Collected data entries
↓
/-- The whole-domain (A)-stub implies the hard-locus (A)-stub (drop the locus hypothesis). Pure logic.
[cite: CoatesSujatha2005, §3 statement (A)] -/
theorem stub_conjA_hardThree_of_conjA_three
    (h : ∀ (W : WeierstrassCurve ℚ) [W.IsElliptic] [W.IsGloballyMinimal] (p : ℕ) [Fact p.Prime],
      ClassX11a W p → ¬ Surj W p → p = 3 → ConjAAt W p) :
    ∀ (W : WeierstrassCurve ℚ) [W.IsElliptic] [W.IsGloballyMinimal] (p : ℕ) [Fact p.Prime],
      ClassX11a W p → ¬ Surj W p → p = 3 →
      (W.HasSplitMultiplicativeReductionAtPrime p ∨
        ∀ t : ℚ, W.entireLFunction 1 / (W.realPeriodRat : ℂ) = (t : ℂ) → padicValRat p t ≠ 0) →
      ConjAAt W p :=
  fun W _ _ p _ hX hns hp3 _ => h W p hX hns hp3

/-! ## r7 ∕ r8: THE composition of record — the crux from the seven single-fact names, Greenberg-typed (real proof; byte-identical at r8, where the seven names are PROJECTIONS of the ONE cite stub `stub_printInputsUpperThree`, the only `sorry` in its cone) -/

/-- **Composition (r7)**: the seven stubs ⟹ the crux BY NAME, through the lead's
`Theorems.GreenbergRankZero.upperNonSurjThree_of_greenberg_of_sevenFacts` (p672149): μ₃-road — analytic `μ₃ = 0` THEOREM
`MultThreeMuAn.muAnZeroAt_three_of_mult_of_irr` mod Mazur (`stub_maninOddFact`), Kato μ-transfer on the `_contra` packages (`stub_kato124Fact`,
`stub_katoContraInputs`), Wuthrich Cor. 18 and Greenberg 1.5 at the pair, `rank E(ℚ) = 0` by the control theorem, then `#Ш[3^∞] < ∞` and the leading
term from GREENBERG's rank-`0` formula (`stub_greenbergSplitRankZero` ∕ `stub_greenbergNonsplitRankZero`, the INPUT seats' slices inside),
Greenberg–Stevens only at a split `3` (`stub_greenbergStevensOdd`), modularity (`stub_newformFact`); NO Stein–Wuthrich 6.1, NO GZK.
[cite: GreenbergLNM1716, §4, the passage following Thm. 4.1 (pp. 111–113)] [cite: Kato2004Asterisque, Thm. 12.4 (p. 221), §17.13 (pp. 279–280)]
[cite: Mazur1978, Cor. 4.1] [cite: Kobayashi2006DocMath, Cor. 4.2 (p. 575)] -/
theorem UpperNonSurjThree_of : Theses.PrintX11a.UpperNonSurjThree := by
  obtain ⟨hns', hsp', hfine'⟩ := stub_katoContraInputs
  exact Theorems.GreenbergRankZero.upperNonSurjThree_of_greenberg_of_sevenFacts stub_greenbergSplitRankZero
    stub_greenbergNonsplitRankZero stub_greenbergStevensOdd stub_kato124Fact stub_newformFact hns' hsp' hfine' stub_maninOddFact

/-! ## Compositions of r1–r4 through K2's bundle (real proofs; r6: CONDITIONAL on `hF : KatoTwinFactsFiveAn`, sorry-free) -/

/-- **Composition, (A)-road**: `stub_conjA_three` ⟹ (`stub_multDivisibilityAt_of_conjA`, fed the named facts unpacked from
the bundle `hF`) `MultDivisibilityAt` ⟹ (door `X11b.missingUpperBoundAt_of_classX11a_of_multDivisibilityAt`) the child crux BY NAME.
[cite: Kato2004Asterisque, §17.13 (pp. 279–280)] [cite: SteinWuthrich2013, Thm. 6.1 (p. 20)] -/
theorem UpperNonSurjThree_of_conjARoad (hF : Theses.ErratumRoadFive.KatoTwinFactsFiveAn) :
    Theses.PrintX11a.UpperNonSurjThree := by
  have hF' := hF
  obtain ⟨-, -, -, hGZK, hmod, -, hpar, -, -, -, -, hJs, hJn, hGS, -, -, hne, h12, hnsI, hspI, h15, h18,
    hfine⟩ := hF'
  intro W _ _ p _ hX hns hp3
  exact missingUpperBoundAt_of_classX11a_of_multDivisibilityAt hJs hJn hGZK hmod hpar W p (hGS W p) hX
    (stub_multDivisibilityAt_of_conjA hne h12 hnsI hspI h15 h18 hfine W p hX.2.1 hX.2.2.1 hX.2.2.2.1
      (stub_conjA_three_of_pubFacts hF W p hX hns hp3))

/-- **Composition, μ-road** (verbatim from «hardlocus3»): split at `p` or anomalous value ⟹ `stub_muAnHardThree` ⟹
`multDivisibilityAt_of_katoFacts_of_muAn` ⟹ the door; non-split unit value ⟹ the landed
`Theorems.x11a_missingUpperBoundAt_of_not_surj_of_nonsplit_of_unit_value`.
[cite: Kato2004Asterisque, §17.13 (pp. 279–280)] [cite: SteinWuthrich2013, Thm. 6.1 (p. 20)] -/
theorem UpperNonSurjThree_of_muRoad (hF : Theses.ErratumRoadFive.KatoTwinFactsFiveAn) :
    Theses.PrintX11a.UpperNonSurjThree := by
  have hF' := hF
  obtain ⟨-, -, -, hGZK, hmod, -, hpar, -, -, -, -, hJs, hJn, hGS, -, -, hne, h12, hnsI, hspI, h15, h18,
    hfine⟩ := hF'
  intro W _ _ p _ hX hns hp3
  have hp2 : p ≠ 2 := hX.2.1
  by_cases hsplit : W.HasSplitMultiplicativeReductionAtPrime p
  · exact missingUpperBoundAt_of_classX11a_of_multDivisibilityAt hJs hJn hGZK hmod hpar W p (hGS W p) hX
      (multDivisibilityAt_of_katoFacts_of_muAn hne h12 hnsI hspI h15 h18 hfine W p hp2 hX.2.2.1
        hX.2.2.2.1 hns (stub_muAnHardThree W p hX hns hp3 (Or.inl hsplit)))
  · by_cases hunit : ∃ t : ℚ, W.entireLFunction 1 / (W.realPeriodRat : ℂ) = (t : ℂ) ∧ padicValRat p t = 0
    · obtain ⟨t, ht, hu⟩ := hunit
      exact Theorems.x11a_missingUpperBoundAt_of_not_surj_of_nonsplit_of_unit_value hJs hJn hGZK hmod
        hpar hne h12 hnsI hspI h15 h18 hfine W p (hGS W p) hX hns hsplit t ht hu
    · have hhard : ∀ t : ℚ, W.entireLFunction 1 / (W.realPeriodRat : ℂ) = (t : ℂ) →
          padicValRat p t ≠ 0 := fun t ht hu => hunit ⟨t, ht, hu⟩
      exact missingUpperBoundAt_of_classX11a_of_multDivisibilityAt hJs hJn hGZK hmod hpar W p (hGS W p)
        hX (multDivisibilityAt_of_katoFacts_of_muAn hne h12 hnsI hspI h15 h18 hfine W p hp2 hX.2.2.1
          hX.2.2.2.1 hns (stub_muAnHardThree W p hX hns hp3 (Or.inr hhard)))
↑
* TASK DETAILS
Go through the data and return every record exactly.

* OUTPUT OF THE TASK
/-- The whole-domain (A)-stub implies the hard-locus (A)-stub (drop the locus hypothesis). Pure logic.
[cite: CoatesSujatha2005, §3 statement (A)] -/
theorem stub_conjA_hardThree_of_conjA_three
    (h : ∀ (W : WeierstrassCurve ℚ) [W.IsElliptic] [W.IsGloballyMinimal] (p : ℕ) [Fact p.Prime],
      ClassX11a W p → ¬ Surj W p → p = 3 → ConjAAt W p) :
    ∀ (W : WeierstrassCurve ℚ) [W.IsElliptic] [W.IsGloballyMinimal] (p : ℕ) [Fact p.Prime],
      ClassX11a W p → ¬ Surj W p → p = 3 →
      (W.HasSplitMultiplicativeReductionAtPrime p ∨
        ∀ t : ℚ, W.entireLFunction 1 / (W.realPeriodRat : ℂ) = (t : ℂ) → padicValRat p t ≠ 0) →
      ConjAAt W p :=
  fun W _ _ p _ hX hns hp3 _ => h W p hX hns hp3

/-! ## r7 ∕ r8: THE composition of record — the crux from the seven single-fact names, Greenberg-typed (real proof; byte-identical at r8, where the seven names are PROJECTIONS of the ONE cite stub `stub_printInputsUpperThree`, the only `sorry` in its cone) -/

/-- **Composition (r7)**: the seven stubs ⟹ the crux BY NAME, through the lead's
`Theorems.GreenbergRankZero.upperNonSurjThree_of_greenberg_of_sevenFacts` (p672149): μ₃-road — analytic `μ₃ = 0` THEOREM
`MultThreeMuAn.muAnZeroAt_three_of_mult_of_irr` mod Mazur (`stub_maninOddFact`), Kato μ-transfer on the `_contra` packages (`stub_kato124Fact`,
`stub_katoContraInputs`), Wuthrich Cor. 18 and Greenberg 1.5 at the pair, `rank E(ℚ) = 0` by the control theorem, then `#Ш[3^∞] < ∞` and the leading
term from GREENBERG's rank-`0` formula (`stub_greenbergSplitRankZero` ∕ `stub_greenbergNonsplitRankZero`, the INPUT seats' slices inside),
Greenberg–Stevens only at a split `3` (`stub_greenbergStevensOdd`), modularity (`stub_newformFact`); NO Stein–Wuthrich 6.1, NO GZK.
[cite: GreenbergLNM1716, §4, the passage following Thm. 4.1 (pp. 111–113)] [cite: Kato2004Asterisque, Thm. 12.4 (p. 221), §17.13 (pp. 279–280)]
[cite: Mazur1978, Cor. 4.1] [cite: Kobayashi2006DocMath, Cor. 4.2 (p. 575)] -/
theorem UpperNonSurjThree_of : Theses.PrintX11a.UpperNonSurjThree := by
  obtain ⟨hns', hsp', hfine'⟩ := stub_katoContraInputs
  exact Theorems.GreenbergRankZero.upperNonSurjThree_of_greenberg_of_sevenFacts stub_greenbergSplitRankZero
    stub_greenbergNonsplitRankZero stub_greenbergStevensOdd stub_kato124Fact stub_newformFact hns' hsp' hfine' stub_maninOddFact

/-! ## Compositions of r1–r4 through K2's bundle (real proofs; r6: CONDITIONAL on `hF : KatoTwinFactsFiveAn`, sorry-free) -/

/-- **Composition, (A)-road**: `stub_conjA_three` ⟹ (`stub_multDivisibilityAt_of_conjA`, fed the named facts unpacked from
the bundle `hF`) `MultDivisibilityAt` ⟹ (door `X11b.missingUpperBoundAt_of_classX11a_of_multDivisibilityAt`) the child crux BY NAME.
[cite: Kato2004Asterisque, §17.13 (pp. 279–280)] [cite: SteinWuthrich2013, Thm. 6.1 (p. 20)] -/
theorem UpperNonSurjThree_of_conjARoad (hF : Theses.ErratumRoadFive.KatoTwinFactsFiveAn) :
    Theses.PrintX11a.UpperNonSurjThree := by
  have hF' := hF
  obtain ⟨-, -, -, hGZK, hmod, -, hpar, -, -, -, -, hJs, hJn, hGS, -, -, hne, h12, hnsI, hspI, h15, h18,
    hfine⟩ := hF'
  intro W _ _ p _ hX hns hp3
  exact missingUpperBoundAt_of_classX11a_of_multDivisibilityAt hJs hJn hGZK hmod hpar W p (hGS W p) hX
    (stub_multDivisibilityAt_of_conjA hne h12 hnsI hspI h15 h18 hfine W p hX.2.1 hX.2.2.1 hX.2.2.2.1
      (stub_conjA_three_of_pubFacts hF W p hX hns hp3))

/-- **Composition, μ-road** (verbatim from «hardlocus3»): split at `p` or anomalous value ⟹ `stub_muAnHardThree` ⟹
`multDivisibilityAt_of_katoFacts_of_muAn` ⟹ the door; non-split unit value ⟹ the landed
`Theorems.x11a_missingUpperBoundAt_of_not_surj_of_nonsplit_of_unit_value`.
[cite: Kato2004Asterisque, §17.13 (pp. 279–280)] [cite: SteinWuthrich2013, Thm. 6.1 (p. 20)] -/
theorem UpperNonSurjThree_of_muRoad (hF : Theses.ErratumRoadFive.KatoTwinFactsFiveAn) :
    Theses.PrintX11a.UpperNonSurjThree := by
  have hF' := hF
  obtain ⟨-, -, -, hGZK, hmod, -, hpar, -, -, -, -, hJs, hJn, hGS, -, -, hne, h12, hnsI, hspI, h15, h18,
    hfine⟩ := hF'
  intro W _ _ p _ hX hns hp3
  have hp2 : p ≠ 2 := hX.2.1
  by_cases hsplit : W.HasSplitMultiplicativeReductionAtPrime p
  · exact missingUpperBoundAt_of_classX11a_of_multDivisibilityAt hJs hJn hGZK hmod hpar W p (hGS W p) hX
      (multDivisibilityAt_of_katoFacts_of_muAn hne h12 hnsI hspI h15 h18 hfine W p hp2 hX.2.2.1
        hX.2.2.2.1 hns (stub_muAnHardThree W p hX hns hp3 (Or.inl hsplit)))
  · by_cases hunit : ∃ t : ℚ, W.entireLFunction 1 / (W.realPeriodRat : ℂ) = (t : ℂ) ∧ padicValRat p t = 0
    · obtain ⟨t, ht, hu⟩ := hunit
      exact Theorems.x11a_missingUpperBoundAt_of_not_surj_of_nonsplit_of_unit_value hJs hJn hGZK hmod
        hpar hne h12 hnsI hspI h15 h18 hfine W p (hGS W p) hX hns hsplit t ht hu
    · have hhard : ∀ t : ℚ, W.entireLFunction 1 / (W.realPeriodRat : ℂ) = (t : ℂ) →
          padicValRat p t ≠ 0 := fun t ht hu => hunit ⟨t, ht, hu⟩
      exact missingUpperBoundAt_of_classX11a_of_multDivisibilityAt hJs hJn hGZK hmod hpar W p (hGS W p)
        hX (multDivisibilityAt_of_katoFacts_of_muAn hne h12 hnsI hspI h15 h18 hfine W p hp2 hX.2.2.1
          hX.2.2.2.1 hns (stub_muAnHardThree W p hX hns hp3 (Or.inr hhard)))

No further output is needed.